Data under study START
import Summits.QuantumFields.YangMills.Theorems.ColdStartUniversalityLatticeLangevinGradientDriftCore
import HarnessLib

/-!
# Route `ColdStartUniversality`, crux K_A1 `UniformColdStartMixing` (stmt-QuantumFields-24809), rung `stub_fixedCutoffMixing`:
# G-block, brick G1b (plaquette combinatorics) — SZZ Lemma 3.1 in matrix form

Helper file (seat `ym-line-csu-p1`, g7).  For a matrix link configuration `Q`, a link `e = (x, i)` and a skew-Hermitian `A`,
the derivative at `s = 0` of the plaquette sum `Σ_p Re tr(Q^s_p)` along the right-trivialised perturbation
`Q^s = Q + s δ_e(A Q_e)` is `Σ_{j ≠ i} Σ_b Re tr(A · rootedLoop Q e j b)` (`hasDerivAt_sum_re_trace_plaquette`): the four slots
of the plaquette words through `e` are re-indexed by the `2(d-1)` rooted loops (slots 1/4 ↦ the loops `false`, slots 2/3 ↦ the
loops `true`).  With `driftLie_eq_sum_lieProj_noiseDir` (Core) this is SZZ Lemma 3.1, `∇𝒮(Q)_e = [β Σ_{p ≻ e} 𝐩(Q_pᴴ)] Q_e`.
No definition, no sorry.  RECORD-rung R3 plumbing; nothing here bears on the mass gap.
-/

set_option autoImplicit false

noncomputable section

namespace Summit.QuantumFields.YangMills.Theorems.ColdStartUniversality

open Finset Matrix Complex
open scoped BigOperators Matrix ComplexConjugate
open Literature.MathematicalPhysics.QuantumFieldTheory

/-! ### The four slots of a plaquette word -/

/-- Slot 1: `Re tr((A Y) F₂ F₃ F₄) = Re tr(A · Y F₂ F₃ F₄)`. [folklore] -/
theorem re_trace_slot1 {N : ℕ} (A Y F₂ F₃ F₄ : Matrix (Fin N) (Fin N) ℂ) :
    (A * Y * F₂ * F₃ * F₄).trace.re = (A * (Y * F₂ * F₃ * F₄)).trace.re := by
  simp only [Matrix.mul_assoc]

/-- Slot 2: `Re tr(F₁ (A Y) F₃ F₄) = Re tr(A · Y F₃ F₄ F₁)`. [folklore] -/
theorem re_trace_slot2 {N : ℕ} (A Y F₁ F₃ F₄ : Matrix (Fin N) (Fin N) ℂ) :
    (F₁ * (A * Y) * F₃ * F₄).trace.re = (A * (Y * F₃ * F₄ * F₁)).trace.re := by
  rw [Matrix.mul_assoc (F₁ * (A * Y)), re_trace_mul_mul_mul_cycle]
  simp only [Matrix.mul_assoc]

/-- Slot 3 (reversed, skew-Hermitian `A`): `Re tr(F₁ F₂ (A Y)ᴴ F₄) = Re tr(A · Y F₂ᴴ F₁ᴴ F₄ᴴ)`. [folklore] -/
theorem re_trace_slot3 {N : ℕ} {A : Matrix (Fin N) (Fin N) ℂ} (hA : Aᴴ = -A) (Y F₁ F₂ F₄ : Matrix (Fin N) (Fin N) ℂ) :
    (F₁ * F₂ * (A * Y)ᴴ * F₄).trace.re = (A * (Y * F₂ᴴ * F₁ᴴ * F₄ᴴ)).trace.re := by
  rw [re_trace_mul_conjTranspose_mul_of_skew hA, Matrix.conjTranspose_mul]
  simp only [Matrix.mul_assoc]

/-- Slot 4 (reversed, skew-Hermitian `A`): `Re tr(F₁ F₂ F₃ (A Y)ᴴ) = Re tr(A · Y F₃ᴴ F₂ᴴ F₁ᴴ)`. [folklore] -/
theorem re_trace_slot4 {N : ℕ} {A : Matrix (Fin N) (Fin N) ℂ} (hA : Aᴴ = -A) (Y F₁ F₂ F₃ : Matrix (Fin N) (Fin N) ℂ) :
    (F₁ * F₂ * F₃ * (A * Y)ᴴ).trace.re = (A * (Y * F₃ᴴ * F₂ᴴ * F₁ᴴ)).trace.re := by
  rw [re_trace_mul_conjTranspose_of_skew' hA, Matrix.conjTranspose_mul, Matrix.conjTranspose_mul]
  simp only [Matrix.mul_assoc]

/-! ### Re-indexing plaquette slots by rooted loops -/

/-- Collapsing the site sum: a plaquette summand supported on `p.1 = φ(p.2)`. [folklore] -/
theorem sum_plaquette_ite_site {d L : ℕ} [NeZero L] (φ : {q : Fin d × Fin d // q.1 < q.2} → Site d L)
    (P : {q : Fin d × Fin d // q.1 < q.2} → Prop) [DecidablePred P] (g : {q : Fin d × Fin d // q.1 < q.2} → ℝ) :
    ∑ p : Plaquette d L, (if p.1 = φ p.2 ∧ P p.2 then g p.2 else 0) =
      ∑ q : {q : Fin d × Fin d // q.1 < q.2}, (if P q then g q else 0) := by
  classical
  rw [Fintype.sum_prod_type, Finset.sum_comm]
  refine Finset.sum_congr rfl fun q _ => ?_
  simp_rw [ite_and]
  rw [Finset.sum_ite_eq' univ (φ q), if_pos (mem_univ _)]

/-- Collapsing the site sum, slot-2 shape (`p.1 = x₀ - e_k`, `k` the first direction). [folklore] -/
theorem sum_plaquette_ite_site_fst {d L : ℕ} [NeZero L] (x₀ : Site d L)
    (P : {q : Fin d × Fin d // q.1 < q.2} → Prop) [DecidablePred P] (g : {q : Fin d × Fin d // q.1 < q.2} → ℝ) :
    ∑ p : Plaquette d L, (if p.1 = x₀ - Pi.single p.2.1.1 1 ∧ P p.2 then g p.2 else 0) =
      ∑ q : {q : Fin d × Fin d // q.1 < q.2}, (if P q then g q else 0) := by
  exact sum_plaquette_ite_site (fun q => x₀ - Pi.single q.1.1 1) P g

/-- Collapsing the site sum, slot-3 shape (`p.1 = x₀ - e_l`, `l` the second direction). [folklore] -/
theorem sum_plaquette_ite_site_snd {d L : ℕ} [NeZero L] (x₀ : Site d L)
    (P : {q : Fin d × Fin d // q.1 < q.2} → Prop) [DecidablePred P] (g : {q : Fin d × Fin d // q.1 < q.2} → ℝ) :
    ∑ p : Plaquette d L, (if p.1 = x₀ - Pi.single p.2.1.2 1 ∧ P p.2 then g p.2 else 0) =
      ∑ q : {q : Fin d × Fin d // q.1 < q.2}, (if P q then g q else 0) := by
  exact sum_plaquette_ite_site (fun q => x₀ - Pi.single q.1.2 1) P g

/-- Ordered pairs with prescribed first component: `Σ_{k<l, k = i} g(l) = Σ_{l > i} g(l)`. [folklore] -/
theorem sum_klt_ite_fst {d : ℕ} (i : Fin d) (g : Fin d → ℝ) :
    ∑ q : {q : Fin d × Fin d // q.1 < q.2}, (if q.1.1 = i then g q.1.2 else 0) =
      ∑ l ∈ univ.filter (fun l => i < l), g l := by
  classical
  rw [← Finset.sum_subtype (univ.filter fun q : Fin d × Fin d => q.1 < q.2) (by simp)
    (fun q : Fin d × Fin d => if q.1 = i then g q.2 else 0), Finset.sum_filter, Fintype.sum_prod_type, Finset.sum_comm,
    Finset.sum_filter]
  refine Finset.sum_congr rfl fun l _ => ?_
  have h : ∀ k : Fin d, (if k < l then (if k = i then g l else 0) else 0) = if k = i then (if i < l then g l else 0) else 0 := by
    intro k; by_cases hk : k = i
    · subst hk; simp
    · simp [hk]
  simp_rw [h]
  rw [Finset.sum_ite_eq' univ i, if_pos (mem_univ _)]

/-- Ordered pairs with prescribed second component: `Σ_{k<l, l = i} g(k) = Σ_{k < i} g(k)`. [folklore] -/
theorem sum_klt_ite_snd {d : ℕ} (i : Fin d) (g : Fin d → ℝ) :
    ∑ q : {q : Fin d × Fin d // q.1 < q.2}, (if q.1.2 = i then g q.1.1 else 0) =
      ∑ k ∈ univ.filter (fun k => k < i), g k := by
  classical
  rw [← Finset.sum_subtype (univ.filter fun q : Fin d × Fin d => q.1 < q.2) (by simp)
    (fun q : Fin d × Fin d => if q.2 = i then g q.1 else 0), Finset.sum_filter, Fintype.sum_prod_type, Finset.sum_filter]
  refine Finset.sum_congr rfl fun k _ => ?_
  have h : ∀ l : Fin d, (if k < l then (if l = i then g k else 0) else 0) = if l = i then (if k < i then g k else 0) else 0 := by
    intro l; by_cases hl : l = i
    · subst hl; simp
    · simp [hl]
  simp_rw [h]
  rw [Finset.sum_ite_eq' univ i, if_pos (mem_univ _)]

/-- `Σ_{j ≠ i} h(j) = Σ_{j < i} h(j) + Σ_{j > i} h(j)`. [folklore] -/
theorem sum_erase_eq_sum_lt_add_sum_gt {d : ℕ} (i : Fin d) (h : Fin d → ℝ) :
    ∑ j ∈ univ.erase i, h j = ∑ j ∈ univ.filter (fun j => j < i), h j + ∑ j ∈ univ.filter (fun j => i < j), h j := by
  classical
  rw [← Finset.sum_filter_add_sum_filter_not (univ.erase i) (fun j => j < i)]
  congr 1
  · congr 1; ext j; simp only [mem_filter, mem_erase, mem_univ, and_true, true_and, ne_eq]
    exact ⟨fun h => h.2, fun h => ⟨ne_of_lt h, h⟩⟩
  · congr 1; ext j; simp only [mem_filter, mem_erase, mem_univ, and_true, true_and, ne_eq]
    constructor
    · rintro ⟨hne, hnl⟩; exact lt_of_le_of_ne (not_lt.1 hnl) (Ne.symm hne)
    · intro hlt; exact ⟨ne_of_gt hlt, not_lt.2 hlt.le⟩

/-! ### SZZ Lemma 3.1, matrix form -/

/-- The four slot sums re-indexed by rooted loops: slots 1 and 4 give the loops `false`, slots 2 and 3 the loops `true`. [folklore] -/
theorem sum_four_slots_eq {d L N : ℕ} [NeZero L] (Q : MatrixConfig d L N) (e : Edge d L) (A : Matrix (Fin N) (Fin N) ℂ) :
    (∑ p : Plaquette d L, (if p.1 = e.1 ∧ p.2.1.1 = e.2 then (A * rootedLoop Q e p.2.1.2 false).trace.re else 0)) +
      (∑ p : Plaquette d L, (if p.1 = e.1 - Pi.single p.2.1.1 1 ∧ p.2.1.2 = e.2 then
        (A * rootedLoop Q e p.2.1.1 true).trace.re else 0)) +
      (∑ p : Plaquette d L, (if p.1 = e.1 - Pi.single p.2.1.2 1 ∧ p.2.1.1 = e.2 then
        (A * rootedLoop Q e p.2.1.2 true).trace.re else 0)) +
      (∑ p : Plaquette d L, (if p.1 = e.1 ∧ p.2.1.2 = e.2 then (A * rootedLoop Q e p.2.1.1 false).trace.re else 0)) =
      ∑ j ∈ univ.erase e.2, ∑ b : Bool, (A * rootedLoop Q e j b).trace.re := by
  rw [sum_plaquette_ite_site (fun _ => e.1) (fun q => q.1.1 = e.2) (fun q => (A * rootedLoop Q e q.1.2 false).trace.re),
    sum_plaquette_ite_site_fst e.1 (fun q => q.1.2 = e.2) (fun q => (A * rootedLoop Q e q.1.1 true).trace.re),
    sum_plaquette_ite_site_snd e.1 (fun q => q.1.1 = e.2) (fun q => (A * rootedLoop Q e q.1.2 true).trace.re),
    sum_plaquette_ite_site (fun _ => e.1) (fun q => q.1.2 = e.2) (fun q => (A * rootedLoop Q e q.1.1 false).trace.re),
    sum_klt_ite_fst e.2 (fun l => (A * rootedLoop Q e l false).trace.re),
    sum_klt_ite_snd e.2 (fun k => (A * rootedLoop Q e k true).trace.re),
    sum_klt_ite_fst e.2 (fun l => (A * rootedLoop Q e l true).trace.re),
    sum_klt_ite_snd e.2 (fun k => (A * rootedLoop Q e k false).trace.re),
    sum_erase_eq_sum_lt_add_sum_gt]
  simp only [Fintype.sum_bool, Finset.sum_add_distrib]
  ring

/-- `x.shift k = y ↔ x = y - e_k`. [folklore] -/
theorem Site_shift_eq_iff {d L : ℕ} (x y : Site d L) (k : Fin d) : x.shift k = y ↔ x = y - Pi.single k 1 := by
  rw [Site.shift, eq_sub_iff_add_eq]

/-- **SZZ Lemma 3.1 (matrix form).**  For skew-Hermitian `A`, the derivative at `s = 0` of `Σ_p Re tr(rootedLoop Q^s p false)`
along `Q^s = Q + s δ_e(A Q_e)` is `Σ_{j ≠ e.2} Σ_b Re tr(A · rootedLoop Q e j b)`. [cite: ShenZhuZhu2022, §3 Lemma 3.1] -/
theorem hasDerivAt_sum_re_trace_plaquette {d L N : ℕ} [NeZero L] (Q : MatrixConfig d L N) (e : Edge d L)
    {A : Matrix (Fin N) (Fin N) ℂ} (hA : Aᴴ = -A) :
    HasDerivAt (fun s : ℝ => ∑ p : Plaquette d L,
        (rootedLoop (fun e' => Q e' + (s : ℂ) • (Pi.single e (A * Q e) : MatrixConfig d L N) e')
          (p.1, p.2.1.1) p.2.1.2 false).trace.re)
      (∑ j ∈ univ.erase e.2, ∑ b : Bool, (A * rootedLoop Q e j b).trace.re) 0 := by
  classical
  set D : MatrixConfig d L N := Pi.single e (A * Q e) with hD
  have hsum := HasDerivAt.fun_sum (u := (univ : Finset (Plaquette d L)))
    fun p _ => hasDerivAt_re_trace_rootedLoop_false Q D (p.1, p.2.1.1) p.2.1.2
  refine hsum.congr_deriv ?_
  have hDe : D e = A * Q e := by rw [hD, Pi.single_eq_same]
  have hDne : ∀ e' : Edge d L, e' ≠ e → D e' = 0 := fun e' he' => by rw [hD, Pi.single_eq_of_ne he']
  have hpair : ∀ (x : Site d L) (k : Fin d), ((x, k) : Edge d L) = e ↔ x = e.1 ∧ k = e.2 := fun x k => by
    rw [Prod.ext_iff]
  -- the four slots as indicator summands
  have hT1 : ∀ p : Plaquette d L,
      (D (p.1, p.2.1.1) * Q (p.1.shift p.2.1.1, p.2.1.2) * (Q (p.1.shift p.2.1.2, p.2.1.1))ᴴ * (Q (p.1, p.2.1.2))ᴴ).trace.re =
        if p.1 = e.1 ∧ p.2.1.1 = e.2 then (A * rootedLoop Q e p.2.1.2 false).trace.re else 0 := by
    intro p
    by_cases h : p.1 = e.1 ∧ p.2.1.1 = e.2
    · rw [if_pos h]
      obtain ⟨h1, h2⟩ := h
      rw [h1, h2, Prod.mk.eta, hDe, re_trace_slot1]
      simp only [rootedLoop]
    · rw [if_neg h, hDne _ (fun h' => h ((hpair _ _).1 h'))]
      simp
  have hT2 : ∀ p : Plaquette d L,
      (Q (p.1, p.2.1.1) * D (p.1.shift p.2.1.1, p.2.1.2) * (Q (p.1.shift p.2.1.2, p.2.1.1))ᴴ * (Q (p.1, p.2.1.2))ᴴ).trace.re =
        if p.1 = e.1 - Pi.single p.2.1.1 1 ∧ p.2.1.2 = e.2 then (A * rootedLoop Q e p.2.1.1 true).trace.re else 0 := by
    intro p
    by_cases h : p.1 = e.1 - Pi.single p.2.1.1 1 ∧ p.2.1.2 = e.2
    · rw [if_pos h]
      obtain ⟨h1, h2⟩ := h
      have hs : p.1.shift p.2.1.1 = e.1 := (Site_shift_eq_iff _ _ _).2 h1
      rw [hs, h2, Prod.mk.eta, hDe, re_trace_slot2, h1]
      simp only [rootedLoop]
    · have hne : ((p.1.shift p.2.1.1, p.2.1.2) : Edge d L) ≠ e := fun h' => by
        rw [hpair] at h'
        exact h ⟨(Site_shift_eq_iff _ _ _).1 h'.1, h'.2⟩
      rw [if_neg h, hDne _ hne]
      simp
  have hT3 : ∀ p : Plaquette d L,
      (Q (p.1, p.2.1.1) * Q (p.1.shift p.2.1.1, p.2.1.2) * (D (p.1.shift p.2.1.2, p.2.1.1))ᴴ * (Q (p.1, p.2.1.2))ᴴ).trace.re =
        if p.1 = e.1 - Pi.single p.2.1.2 1 ∧ p.2.1.1 = e.2 then (A * rootedLoop Q e p.2.1.2 true).trace.re else 0 := by
    intro p
    by_cases h : p.1 = e.1 - Pi.single p.2.1.2 1 ∧ p.2.1.1 = e.2
    · rw [if_pos h]
      obtain ⟨h1, h2⟩ := h
      have hs : p.1.shift p.2.1.2 = e.1 := (Site_shift_eq_iff _ _ _).2 h1
      rw [hs, h2, Prod.mk.eta, hDe, re_trace_slot3 hA, h1]
      simp only [rootedLoop, Matrix.conjTranspose_conjTranspose]
    · have hne : ((p.1.shift p.2.1.2, p.2.1.1) : Edge d L) ≠ e := fun h' => by
        rw [hpair] at h'
        exact h ⟨(Site_shift_eq_iff _ _ _).1 h'.1, h'.2⟩
      rw [if_neg h, hDne _ hne]
      simp
  have hT4 : ∀ p : Plaquette d L,
      (Q (p.1, p.2.1.1) * Q (p.1.shift p.2.1.1, p.2.1.2) * (Q (p.1.shift p.2.1.2, p.2.1.1))ᴴ * (D (p.1, p.2.1.2))ᴴ).trace.re =
        if p.1 = e.1 ∧ p.2.1.2 = e.2 then (A * rootedLoop Q e p.2.1.1 false).trace.re else 0 := by
    intro p
    by_cases h : p.1 = e.1 ∧ p.2.1.2 = e.2
    · rw [if_pos h]
      obtain ⟨h1, h2⟩ := h
      rw [h1, h2, Prod.mk.eta, hDe, re_trace_slot4 hA]
      simp only [rootedLoop, Matrix.conjTranspose_conjTranspose]
    · rw [if_neg h, hDne _ (fun h' => h ((hpair _ _).1 h'))]
      simp
  dsimp only
  simp_rw [hT1, hT2, hT3, hT4]
  rw [Finset.sum_add_distrib, Finset.sum_add_distrib, Finset.sum_add_distrib]
  exact sum_four_slots_eq Q e A

end Summit.QuantumFields.YangMills.Theorems.ColdStartUniversality

end
/-!
# [OURS · L1 G1 ℘nega-INTERFACE / RESCUE bed-type datum] The page's `H♭`-datum at a GENUINE WILD head — NARASIMHAN's hypersurface
# `y² + xz³ + zw³ + x⁷w` in characteristic 2 (Kollár 2007 Aside 3.57; tree `narasimhanPoly`): PART A — objects, standard expression,
# frontier data, the datum at a GENERIC placement (Case (III), order clause met). By res-type-063 (gen 7); carried by res-L1-type-o6.
# PART B (`…NarasimhanCells`): `H♭(ϵ(0)) = x z³`, degree `−2`, and the cells SW ✓ (class regime) / PW ✗.

CARRIER NOTE (res-L1-type-o6 g20): KERNEL by res-type-063 (HOME draft `D/res-type-063/PnegaObligationF33StdNarasimhan.draft.lean` sha16
44ef3ad178f7106a, DRAFT READY + CARRY ask 2026-08-27T07:14:45Z, TAKING 07:16Z), summit-side VERBATIM (this note and the by-line clause
added). [OURS · L1 G1] replaces the role of: nothing printed beyond what the decl docstrings cite — OURS objects (exponent vectors, the three
monomials of `ϵ(0)`, the standard expression with its frontier data, and the `HFlatDatum` / `HFlatDatumOrd` at a GENERIC placement) instantiating
the printed recipe at the tree's Narasimhan head; a bed-type DATUM for the retyped obligation F3.3, no printed item; NOT a statement of the manuscript.
HONEST FRAMING. Nothing here is a statement of H. Hironaka's manuscript *Resolution of singularities in positive characteristics*
(2017-03-23, [Hironaka2017], lit key `paper:url-3343fd9e678b`; every printed item is a CANDIDATE [claim: Hironaka2017, status:
under-review]). The datum is OURS: one instance of the printed recipe (standard expression (76) §8.4/p.49, §8.3 (1)–(2), Lem. 9.5, the
cleaning identities, Lem. 9.6) typed as `PnegaObligation.HFlatDatum` (p496649), at the completion `K[[y,x,z,w]]` of the classical hypersurface
whose top locus admits no smooth hypersurface of maximal contact ([Kollar2007, Aside 3.57]; tree barrier
`Literature/Barriers/ResolutionOfSingularities/NarasimhanMaximalContact`, `narasimhanPoly`). WHY: the ✗ data of record of the F3.3 columns
(`CaseIIIDatum` at `𝔪^·`, p497285; `CylDatum` at `(x₀^·)`, p506088) sit at placements carrying no genuinely NEW head of level `q = p^e`,
`e > 0` (typer's caveat, HOME/STATUS 2026-08-27T06:53:11Z); here the head is the standard wild one (`y²` + order-4 terms, no order-1
maximal contact), and the PLACEMENT IS LEFT GENERIC: any `P : ℕ → Ideal K[[x]]` with the head in `P 2` (reading (c) of `F33std`) — in
particular the manuscript's own `℘(E,·)` of `E = ((g), 2)` if one grants that it is a guarded filtration. AI kernel work, weaker than expert
review; nothing here is progress on resolution of singularities in positive characteristic; no verdict on any printed statement.

## The datum (variables `X 0 = y, X 1 = x, X 2 = z, X 3 = w` as in `narasimhanPoly`; `p = 2`, `e = 1`, `q = 2`)
`g = y² + ϵ(0)`, `ϵ(0) = x z³ + z w³ + x⁷ w` (`ord ϵ(0) = 4 > q`, `ord g = 2 = q`). Standard expression (§8.4): three terms `x z·(z)²`, `z w·(w)²`,
`x w·(x³)²`: `(a,b,c) ∈ {(e_x+e_z, 0, e_z), (e_z+e_w, 0, e_w), (e_x+e_w, 0, 3e_x)}`, coefficients `1`. Lex-top pair `α = e_x + e_z`
(`(0,1,1,0) >lex (0,1,0,1) >lex (0,0,1,1)`), `β = 0`, top block `{x z³}`, `γ₀ = e_z`, `u₀ = 1`. Lem. 9.5: depth `5 > |α+pβ+qγ₀| = 4 > q`.
Cleaning: `∂^{(α)}y² = 0 = ∂^{(2γ₀)}y²`. Lem. 9.6: `|α+pβ| = 2 = q = |qγ₀|`, `|γ₀| = 1` — Case (III). ORDER clause `ord ϵ(0) = 4 = |α+pβ+qγ₀|` met.
-/

noncomputable section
Data under study END
Could you set down, word for word, only the lines above from the line with "particular the manuscript's" to the line with "## The datum", including both?

Result of this task =
particular the manuscript's own `℘(E,·)` of `E = ((g), 2)` if one grants that it is a guarded filtration. AI kernel work, weaker than expert
review; nothing here is progress on resolution of singularities in positive characteristic; no verdict on any printed statement.

## The datum (variables `X 0 = y, X 1 = x, X 2 = z, X 3 = w` as in `narasimhanPoly`; `p = 2`, `e = 1`, `q = 2`)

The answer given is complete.